Koch's 2006 lawsuit against Rodenstock set the stage for Kurniawan's eventual downfall because, as one Stanford Law School student writes, "prior to Koch's action, reported case law dealing with counterfeit wine was scant or non-existent." Koch's examination of his own cellar, prompted by his suspicions about the Jefferson bottles, brought other bottles in his possession into question. Some of those bottles had come from Kurniawan, and Koch sued Kurniawan in 2009 over those wines, long before Kurniawan was arrested in 2012.

Photo: Shutterstock

Many of the most striking quotes of The New Yorker Festival panel came from Koch and wine consultant Maureen Downey, who detailed stories of lavish tastings, half complete recipes for fakes, and counterfeiters with expensive taste toting bottles that looked just fine until examined closely.

Koch estimated that he has paid millions of dollars for the fake wines in his possession, and he eventually launched seven separate lawsuits with counterfeit wine at the root of the complaints.
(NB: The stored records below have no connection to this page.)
import Summits.RiemannHypothesis.RiemannHypothesis.Theorems.OddSectorOddOneSignedWindowsImpliesRH
import Summits.RiemannHypothesis.RiemannHypothesis.Theorems.OddSectorOddOneSignedWindowsExistence
import Literature.NumberTheory.LFunctions.WeilOddGroundState
import HarnessLib

/-!
# Crux-strategist sketch, generation 1 — `OddSector.OddOneSignedWindows` (stmt-RiemannHypothesis-17778)

Typed companion of `STRATEGY-CENSUS.md` (gen 1, strategist seat
`planner-cstrat-stmt-RiemannHypothesis-17778-0`, 2026-08-17). No `sorry`; open statements are
`def … : Prop`. Generation 0's companion (`StrategistSketch.lean`: fold criterion, residue_iff,
AllLargeWindowsGood, AllGroundStatesOneSigned, ¬RH → floor → ¬crux) stands; its fold pieces have
since LANDED (`goodWindow_of_noOpposedReflections` p150523,
`oddOneSignedWindows_iff_noOpposedReflections` p150975).

What is new in generation 1 is the LOGICAL STATUS of the crux, now kernel-checkable because the
odd Barta floor (stmt-17779) and the odd negativity (stmt-17780) are theorems and
`oddOneSignedWindows_imp_riemannHypothesis` has landed:

* `crux_iff_rh_and_conditional` — `S ↔ RH ∧ (RH → S)`: the crux is the summit conjoined with its
  own RH-conditional ("one-signed odd bottom states beyond every height UNDER RH", the judge's
  key-risk statement);
* `not_rh_imp_crux_iff_rh` — `(¬RH → S) ↔ RH`: the route's deciding theorem `closes` uses `S` only
  after assuming `¬RH`, so the route consumes EXACTLY the first conjunct; the conditional conjunct
  is route-irrelevant (and irrefutable short of RH: `rh_of_not_conditional`);
* `stub_imp_rh` / `last_stub_imp_rh` — every concluding skeleton `T₁ → … → T_k → S` whose other
  stubs are proved leaves a stub that implies RH BY ITSELF: no line can park the summit-strength
  content anywhere but in one stub, so lines for this crux differ only in the MECHANISM their
  RH-strength stub invites, never in strength.

§2 types the two new census signatures that are statements about the tree's objects
(`ClusterOneSignedVector`, S7; `EdgeTracePositive`, N7/D6) with their status in the docstrings.
-/

noncomputable section

set_option linter.dupNamespace false

open MeasureTheory Set Filter
open scoped Topology

namespace Summit.RiemannHypothesis.RiemannHypothesis.Cruxes.OddOneSignedWindows.Strategist2

open Literature.NumberTheory.LFunctions
open Summit.RiemannHypothesis.RiemannHypothesis.Theses.OddSector
open Summit.RiemannHypothesis.RiemannHypothesis.Theorems.OddSector

/-! ## 1. Logical status of the crux (kernel-checked) -/

/-- **D5. The crux is the summit plus its own RH-conditional.** `S ↔ RH ∧ (RH → S)`, from the
landed `oddOneSignedWindows_imp_riemannHypothesis` (floor + Yoshida negativity, both RH-free
theorems of the tree). The second conjunct — one-signed odd bottom states at unboundedly many
windows GIVEN RH — is the beyond-summit content of the crux (not known to follow from RH: 2001
results §"What is not proved"; judge key_risk). [folklore] -/
theorem crux_iff_rh_and_conditional :
    OddOneSignedWindows ↔
      (_root_.RiemannHypothesis ∧ (_root_.RiemannHypothesis → OddOneSignedWindows)) :=
  ⟨fun h => ⟨oddOneSignedWindows_imp_riemannHypothesis h, fun _ => h⟩, fun h => h.2 h.1⟩

/-- **The route consumes exactly RH.** `closes` invokes the crux only under the hypothesis `¬RH`
(proof by contradiction), so what the route needs is `¬RH → S`; and `(¬RH → S) ↔ RH`. Hence no
weakening of the crux that still feeds `closes` is weaker than RH, and the conditional conjunct of
`crux_iff_rh_and_conditional` never enters the route. [folklore] -/
theorem not_rh_imp_crux_iff_rh :
    (¬ _root_.RiemannHypothesis → OddOneSignedWindows) ↔ _root_.RiemannHypothesis :=
  ⟨fun h => Classical.byContradiction fun hn => hn (oddOneSignedWindows_imp_riemannHypothesis (h hn)),
    fun h hn => absurd h hn⟩

/-- **The conditional conjunct is irrefutable short of RH**: refuting `RH → S` proves RH.
(So the judge's key-risk scenario "good windows bounded even under RH" can only ever be SUPPORTED
heuristically, never proved, unless RH is proved first.) [folklore] -/
theorem rh_of_not_conditional (h : ¬ (_root_.RiemannHypothesis → OddOneSignedWindows)) :
    _root_.RiemannHypothesis :=
  Classical.byContradiction fun hn => h fun hr => absurd hr hn

/-- **Every concluding skeleton has a stub that implies RH on its own.** If `T → S` is proved
(RH-free glue), then `T → RH`. [folklore] -/
theorem stub_imp_rh {T : Prop} (h : T → OddOneSignedWindows) : T → _root_.RiemannHypothesis :=
  fun t => oddOneSignedWindows_imp_riemannHypothesis (h t)

/-- Two-stub form: in a skeleton `T₁ → T₂ → S` whose first stub is a theorem (the shape of both
registered lines: `OriginLayerLemma`/`DiophantineSelection` landed, `OddBulkSignPattern`/
`DiophantineCore` open), the open stub implies RH by itself. [folklore] -/
theorem last_stub_imp_rh {T₁ T₂ : Prop} (h : T₁ → T₂ → OddOneSignedWindows) (h₁ : T₁) :
    T₂ → _root_.RiemannHypothesis :=
  fun t₂ => oddOneSignedWindows_imp_riemannHypothesis (h h₁ t₂)

/-- Conversely a stub implied by the crux is, modulo RH-free glue `T → S`, EQUIVALENT to the crux:
the shape of every registered RH-strength stub so far (`OddBulkSignPattern` by BulkIff p151717;
`NoOpposedReflections` by p150975; `DiophantineCore ≥ S`). [folklore] -/
theorem stub_iff_crux {T : Prop} (h : T → OddOneSignedWindows) (h' : OddOneSignedWindows → T) :
    T ↔ OddOneSignedWindows := ⟨h, h'⟩

/-! ## 2. New census signatures (generation 1) -/

/-- **S7 `ClusterOneSignedVector` (strengthen/weaken probe; NOT filed).** Beyond every height some
window carries a REAL, ONE-SIGNED (on `(0,a)`), `L²`-normalised odd window function `v` whose Weil
energy along smooth odd approximants is within `η(a)` of the odd ground energy, `η → 0` — "the
near-null CLUSTER contains a one-signed vector" (inspiration note Q4: a Perron–Frobenius statement
for the nearly degenerate bottom family instead of "the" bottom eigenfunction).
STATUS: TRUE IN SUBSTANCE AND USELESS — the normalised odd theta vector `Ĥ_a = −Φ′𝟙/‖·‖` is such a
`v` with `η(a) ≲ x^{13/4} e^{−πx}` (2001 Thm 3.2; the OddBartaFloor line's theta level), so the
statement carries no information about the minimiser; and Barta's floor needs the MINIMISER's sign
(a one-signed non-minimising `v` with Rayleigh quotient `≤ ε_od + η` bounds `ε_od` from ABOVE only:
`ε_od ≤ ⟨v, A v⟩`). The crux's entire content is "the minimiser itself is one of the one-signed
near-null vectors" (cf. Disproof `withoutMinimising_holds`, which drops minimisation altogether;
this sharpens it: even near-minimising to super-exponential accuracy is free). -/
def ClusterOneSignedVector : Prop :=
  ∃ η : ℝ → ℝ, Tendsto η atTop (𝓝 0) ∧
    ∀ A : ℝ, ∃ a : ℝ, A ≤ a ∧ ∃ v : ℝ → ℂ, MemLp v 2 volume ∧ (∫ t, ‖v t‖ ^ 2 = (1 : ℝ)) ∧
      (∀ᵐ t : ℝ, t ∈ Ioo 0 a → (v t).im = 0 ∧ 0 ≤ (v t).re) ∧
      ∃ g : ℕ → ℝ → ℂ, (∀ n, IsWeilTest (g n) ∧ tsupport (g n) ⊆ Icc (-a) a ∧
          (∀ t, g n (-t) = -g n t) ∧ ∫ t, ‖g n t‖ ^ 2 = (1 : ℝ)) ∧
        Tendsto (fun n => ∫ t, ‖g n t - v t‖ ^ 2) atTop (𝓝 0) ∧
        ∀ᶠ n in atTop, (weilQuadratic (g n)).re ≤ weilOddGroundEnergy a + η a

/-- **N7/D6 `EdgeTracePositive` (zone split probe; NOT filed).** Beyond every height some window
carries a real odd ground state that is `≥ 0` a.e. on `(0,a)` AND has a POSITIVE essential right
edge trace `c₊` (`Re u → c₊ > 0` essentially as `t → a⁻`). By the Hadamard variation formula of the
programme's literature (`d⁻ε/da = −(c₊² + c₋²)`, internal preprint "virial-monotone", Suzuki 2026
Thm 1.3) `c₊ ≠ 0` iff `ε_od` strictly decreases at `a`; the SIGN of `c₊` relative to the bulk is
the edge-zone content of the crux (2001 R1). Census finding E7 (gen 1, `num/e7.py`): at
`a = 0.40…0.60` the real configuration is edge-positive, but the weight of the prime `2` that would
flip the edge sign exceeds `Λ(2)/√2` by a relative margin `0.75, 0.20, 0.037, 0.0031, 0.0004` —
collapsing like `ε_od(a)` itself: the edge sign is a "barely true" quantity of size `≍ ε_od(a)`
(NewmanConjecture-type thinness), so no perturbative/quantitative technique certifies it at large
`a` without resolving the near-null cluster exactly. Trivially `EdgeTracePositive → S`. -/
def EdgeTracePositive : Prop :=
  ∀ A : ℝ, ∃ a : ℝ, A ≤ a ∧ ∃ u : ℝ → ℂ, IsWeilOddGroundState a u ∧
    (∀ᵐ t : ℝ, t ∈ Ioo 0 a → (u t).im = 0 ∧ 0 ≤ (u t).re) ∧
    ∃ c : ℝ, 0 < c ∧ ∀ ε : ℝ, 0 < ε → ∃ δ : ℝ, 0 < δ ∧
      ∀ᵐ t : ℝ, t ∈ Ioo (a - δ) a → |(u t).re - c| < ε

/-- `EdgeTracePositive → OddOneSignedWindows` (forget the trace). [folklore] -/
theorem oddOneSignedWindows_of_edgeTracePositive (h : EdgeTracePositive) : OddOneSignedWindows := by
  rw [oddOneSignedWindows_iff]
  intro A
  obtain ⟨a, hAa, u, hu, hsign, -⟩ := h A
  exact ⟨a, hAa, u, hu, hsign⟩

/-- Hence `EdgeTracePositive → RH` as well (`stub_imp_rh`). [folklore] -/
theorem riemannHypothesis_of_edgeTracePositive (h : EdgeTracePositive) : _root_.RiemannHypothesis :=
  stub_imp_rh oddOneSignedWindows_of_edgeTracePositive h

end Summit.RiemannHypothesis.RiemannHypothesis.Cruxes.OddOneSignedWindows.Strategist2

end
import Summits.HubbardSuperconductivity.HubbardSuperconductivity.Theorems.AnisotropyChordTransferFibre3RowCBand
import Summits.HubbardSuperconductivity.HubbardSuperconductivity.Theorems.AnisotropyChordTransferFibre3RowCL2N18562

/-!
# Route `AnisotropyChord` / H0 rotor rung, LEVEL 2 row C (KT-2b), BANDED η-FACTORISED SHARP program: the cell `ν ∈ [18562, 19305]/10⁶`, `a ∈ [7/20, 2/5]`

One `(ν, a)`-cell of the `∀L ≥ 128` kernel certificate of the off-pole tail bound (KT-2b″) with the PartN41-E §1 window-shell
cancellation, the η²-factorised evaluation AND the manifold t-band in the `t·R̄` slots (`…RowCBand`: `rowCEFT`):
★ `cellT18562C03500W04000_rowC` : `RowC.rowCCellCheckFT colN18562 7/20 2/5 457/100 167/100 (50, 24) = true` (one kernel `decide`), composed with
`RowC.offPoleTail_of_rowCCheckFT`, the column's X-sum bracket `xsN18562` and p2's `colN18562_check`:
★★ `offPoleTailT_cellN18562C03500W04000`: for EVERY `L ≥ 128` and every ground two-magnon profile (`0 ≤ Δ < 1`) with `ν`, `a` in the cell,
`‖R′‖² − P − lowN ≤ (167/100)·η_eff·(2ε₁ − T⁺)·U`.  (Supersedes the crude/sharp constants of `…RowCL2N/L2S18562…` on this cell.)
Prover seat `hubbard-h0-rotor-p1` g28–g29 (route lead); helper for piece A = stmt-HubbardSuperconductivity-23918 of rung 19089
(`--supports`, helper class).  Nothing here proves superconductivity in the Hubbard model; one kernel-certified piece of ONE
conditional reduction (the GM₃ ∀L certificate, Level-2 row C = KT-2b); the rotor TARGET as originally worded stays FALSE (g15 verdict).
Mathlib + the tree only; no sorry.  Generated by p1 g28–g29 rowc/mkfiles.py (HOME/hubbard-h0-rotor-p1/rowc/).
-/

set_option linter.dupNamespace false
set_option autoImplicit false

open Literature.Analysis.ValidatedNumerics

namespace Summit.HubbardSuperconductivity.HubbardSuperconductivity.Theorems.AnisotropyChord.Transfer.Fibre3.L2.KT2b

open L2.N1

/-- ★ the banded η-factorised sharp row-C `RExpr` cell check passes with `b = 167/100` on `a ∈ [7/20, 2/5]` over the column `colN18562`. -/
theorem cellT18562C03500W04000_rowC :
    RowC.rowCCellCheckFT colN18562 ((7 : ℚ) / 20) ((2 : ℚ) / 5) ((457 : ℚ) / 100) ((167 : ℚ) / 100) (50, 24) = true := by
  decide +kernel

/-- ★★ on this cell, for EVERY `L ≥ 128` and every ground profile: `‖R′‖² − P − lowN ≤ (167/100)·η_eff·(2ε₁ − T⁺)·U`. -/
theorem offPoleTailT_cellN18562C03500W04000 (L : ℕ) [NeZero L] (hL : 128 ≤ L) {Δ lam2 : ℝ} {f : Tor L → ℝ} (hΔ0 : 0 ≤ Δ) (hΔ1 : Δ < 1)
    (hf : IsGroundTwoMagnon L Δ lam2 f)
    (hν1 : (18562 : ℝ) / 1000000 ≤ lam2 / (2 * Real.pi / L) ^ 2) (hν2 : lam2 / (2 * Real.pi / L) ^ 2 ≤ (19305 : ℝ) / 1000000)
    (ha1 : ((7 : ℝ) / 20) ≤ Δ * f (K1 L)) (ha2 : Δ * f (K1 L) ≤ ((2 : ℝ) / 5)) :
    (ip L (resid L Δ f) (resid L Δ f)).re - polePart L Δ f - lowNormPart L Δ f
      ≤ ((167 : ℝ) / 100) * etaEff L lam2 * (2 * eps1 L - Tplus L Δ f) * Uunit L Δ f := by
  have h := RowC.offPoleTail_of_rowCCheckFT L colN18562 ((7 : ℚ) / 20) ((2 : ℚ) / 5) ((457 : ℚ) / 100) ((167 : ℚ) / 100) (50, 24) 1000000
    cellT18562C03500W04000_rowC colN18562_check xsN18562 hL hΔ0 hΔ1 hf
    (by simpa [colN18562] using hν1) (by simpa [colN18562] using hν2) (by push_cast; simpa using ha1) (by push_cast; simpa using ha2)
  simpa using h

end Summit.HubbardSuperconductivity.HubbardSuperconductivity.Theorems.AnisotropyChord.Transfer.Fibre3.L2.KT2b
/-- membership in `vanishOn μ B`. [cite: ConnesConsaniMoscovici2024, Def. 4.4 §4.5 p. 20 (arXiv chunk p0014:L10–L16)] -/
theorem mem_vanishOn_iff {B : Set F} {f : Lp ℂ 2 μ} :
    f ∈ vanishOn μ B ↔ ∀ᵐ x ∂μ, x ∈ B → (f : F → ℂ) x = 0 :=
  Iff.rfl

/-- `vanishOn μ B` is CLOSED in `L²` (an `L²`-convergent sequence has an a.e.-convergent subsequence) — the
Sonin conditions of Def. 4.4 are closed conditions. [cite: ConnesConsaniMoscovici2024, Def. 4.4 §4.5 p. 20 (arXiv chunk p0014:L10–L16)] -/
theorem isClosed_vanishOn (B : Set F) : IsClosed (vanishOn μ B : Set (Lp ℂ 2 μ)) := by
  refine IsSeqClosed.isClosed fun u f hu hlim => ?_
  obtain ⟨φ, -, hae⟩ := (tendstoInMeasure_of_tendsto_Lp hlim).exists_seq_tendsto_ae
  have hall : ∀ᵐ x ∂μ, ∀ i, x ∈ B → (u (φ i) : F → ℂ) x = 0 :=
    ae_all_iff.2 fun i => hu (φ i)
  show ∀ᵐ x ∂μ, x ∈ B → (f : F → ℂ) x = 0
  filter_upwards [hae, hall] with x hx hx' hxB
  exact tendsto_nhds_unique hx (tendsto_const_nhds.congr fun i => (hx' i hxB).symm)

/-- a Schwartz–Bruhat class vanishes a.e. on `B` as soon as the function vanishes on `B`.
[cite: ConnesConsaniMoscovici2024, Def. 4.4 §4.5 p. 20 (arXiv chunk p0014:L10–L16)] -/
theorem toLp_mem_vanishOn [TopologicalSpace F] [OpensMeasurableSpace F] [IsFiniteMeasureOnCompacts μ]
    {B : Set F} (Φ : SchwartzBruhat F) (h : ∀ x ∈ B, (Φ : F → ℂ) x = 0) :
    SchwartzBruhat.toLp μ Φ ∈ vanishOn μ B := by
  rw [mem_vanishOn_iff]
  filter_upwards [SchwartzBruhat.coeFn_toLp μ Φ] with x hx hxB
  rw [hx]; exact h x hxB

/-- `‖h‖² = ∫ ‖h(x)‖² dμ` for `h ∈ L²(μ)` (the `L²` norm behind "`Σ pⁿ|a_n|² < ∞`", p0014:L46–L48).
[cite: ConnesConsaniMoscovici2024, Prop. 4.5 proof §4.5 p. 20 (arXiv chunk p0014:L46–L48)] -/
theorem norm_sq_eq_integral_normSq (h : Lp ℂ 2 μ) : ‖h‖ ^ 2 = ∫ x, ‖(h : F → ℂ) x‖ ^ 2 ∂μ := by
  rw [norm_sq_eq_re_inner (𝕜 := ℂ), MeasureTheory.L2.inner_def, ← integral_re (MeasureTheory.L2.integrable_inner h h)]
  refine integral_congr_ae (Eventually.of_forall fun x => ?_)
  simp only
  rw [inner_self_eq_norm_sq_to_K]
  norm_cast

end Vanish

variable {F : Type*} [Field F] [ValuativeRel F] [TopologicalSpace F] [IsNonarchimedeanLocalField F]

/-- the open ball `{x ∈ F | |x| < λ}` of Def. 4.4 (`|·|` = the normalised absolute value `normAbs F`).
[cite: ConnesConsaniMoscovici2024, Def. 4.4 §4.5 p. 20 (arXiv chunk p0014:L10–L16)] -/
def openBall (F : Type*) [Field F] [ValuativeRel F] [TopologicalSpace F] [IsNonarchimedeanLocalField F]
    (lam : ℝ) : Set F :=
  {x | ((normAbs F x : ℝ≥0) : ℝ) < lam}

/-- membership in `openBall F λ`. [cite: ConnesConsaniMoscovici2024, Def. 4.4 §4.5 p. 20 (arXiv chunk p0014:L10–L16)] -/
theorem mem_openBall_iff {lam : ℝ} {x : F} : x ∈ openBall F lam ↔ ((normAbs F x : ℝ≥0) : ℝ) < lam := Iff.rfl

/-- **`{|x| < 1} = 𝔭`**: the open unit ball is the ball `𝔭¹ = {|x| ≤ q⁻¹}` (discreteness of `|·|_F`).
[cite: ConnesConsaniMoscovici2024, Prop. 4.5 proof §4.5 p. 20 (arXiv chunk p0014:L44)] -/
theorem openBall_one_eq : openBall F 1 = primePowBall F 1 := by
  ext x
  rw [mem_openBall_iff, mem_primePowBall_iff, ← zero_add (1 : ℤ), ← normAbs_lt_zpow_iff, zpow_zero]
  exact_mod_cast Iff.rfl

section Sonin

variable [MeasurableSpace F] [BorelSpace F] (μ : Measure F) [μ.IsAddHaarMeasure] {ψ : AddChar F Circle}

/-- **Definition 4.4 for a NON-ARCHIMEDEAN local field** `𝕂 = F` with character `α = ψ` (continuous,
non-trivial) and self-dual Haar measure `μ`: "`𝒮_λ(𝕂, α) := {f ∈ L²(𝕂) | f(x) = 0 & 𝔽_α f(x) = 0 ∀ x, |x| < λ}`",
`𝔽_α = fourierL2 μ hψ hμ` the unitary Fourier transform of `L²(F, μ)`; i.e. `vanishOn μ {|x| < λ} ⊓
𝔽⁻¹(vanishOn μ {|x| < λ})`.  (Archimedean case `𝕂 = ℝ`: row t13's `localSoninSpace`.)
[cite: ConnesConsaniMoscovici2024, Def. 4.4 §4.5 p. 20 (arXiv chunk p0014:L10–L16)] -/
def nonarchSoninSpace (hψ : ψ.IsContinuousNontrivial) (hμ : IsSelfDualMeasure ψ μ) (lam : ℝ) :
    Submodule ℂ (Lp ℂ 2 μ) :=
  vanishOn μ (openBall F lam) ⊓
    (vanishOn μ (openBall F lam)).comap
      ((fourierL2 μ hψ hμ).toLinearIsometry.toLinearMap : Lp ℂ 2 μ →ₗ[ℂ] Lp ℂ 2 μ)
Those lawsuits and investigations have cost Koch "something like $30 million or $40 million," he said, admitting that he was "afraid to add it up."

There's "a huge code of silence in the wine trade." — William Koch

Koch's efforts were made more difficult, he said, by what he termed "a huge code of silence in the wine trade." Owners of affected wineries have been hesitant to disclose that they are being targeted, and owners of fake wines are hesitant to devalue the worth of their own collections, said Koch. "I can't tell you how many gifts I've gotten of fake wine," he added, surmising that collectors unable to pass suspect bottles through auction houses or charity auctions simply give bottles away as gifts so as to be rid of them.

How does one know if they have bought a fake wine? The question was raised by the panel, and again much of the contemporary history seems to begin with Rodenstock. "It was Hardy Rodenstock who taught me how to authenticate wine," said the consultant Downey, who went on to explain that it was Rodenstock's questions to her about the bottle specifics of a wine for sale that got her to start considering the fine details of wine packaging and condition.

"Focusing on the wine that's in the bottle is wrong, unless you have super taste; you have to focus on the bottle" stated Koch. Koch's own lawsuit against Rodenstock had been partly based upon evidence that power drilling equipment, unavailable in Jefferson's day, had been used to engrave the so-called Jefferson bottles with Jefferson's initials.

"No one can taste for authenticity." — Maureen Downey

The importance of bottle-based wine verification was underscored by Downey, who said that "no one can taste for authenticity." She detailed several aspects of bottle packaging she examines to determine whether a wine is genuine or not, including label printing, glue, aging of the paper, the capsule, and the bottle itself.  "Does it all add up?" is the question she asks herself, and consider this the standard by which a wine can be judged genuine or fraudulent. But former Assistant United States Attorney Jason Hernandez, who prosecuted Rudy Kurniawan on behalf of the government and who has also prosecuted notable cases of art fraud, cautioned that "the art world is more sophisticated in the science of determining fakes than the wine world is."

"The business of selling rare old wine is basically over because of the preponderance of fakes," declared Koch, who further stated that "the one rule is caveat emptor" (buyer beware). And Koch does not expect the rare old wine market to change, as "any time there is a huge difference in price you will always attract fakers."  But he has decided to stop suing people who may have sold him wine counterfeits. "I'm not going after anyone else because I think I got all of them. I got the main fakers," he explained, alluding to his lawsuits against Rodenstock, Kurniawan, and others.

Koch also noted the "get out of jail free card" that many auction houses have added to their terms of sale since he began his series of litigation: The terms now often stipulate that the auction houses themselves cannot be held responsible for selling bottles later deemed to be fakes. Caveat emptor, indeed.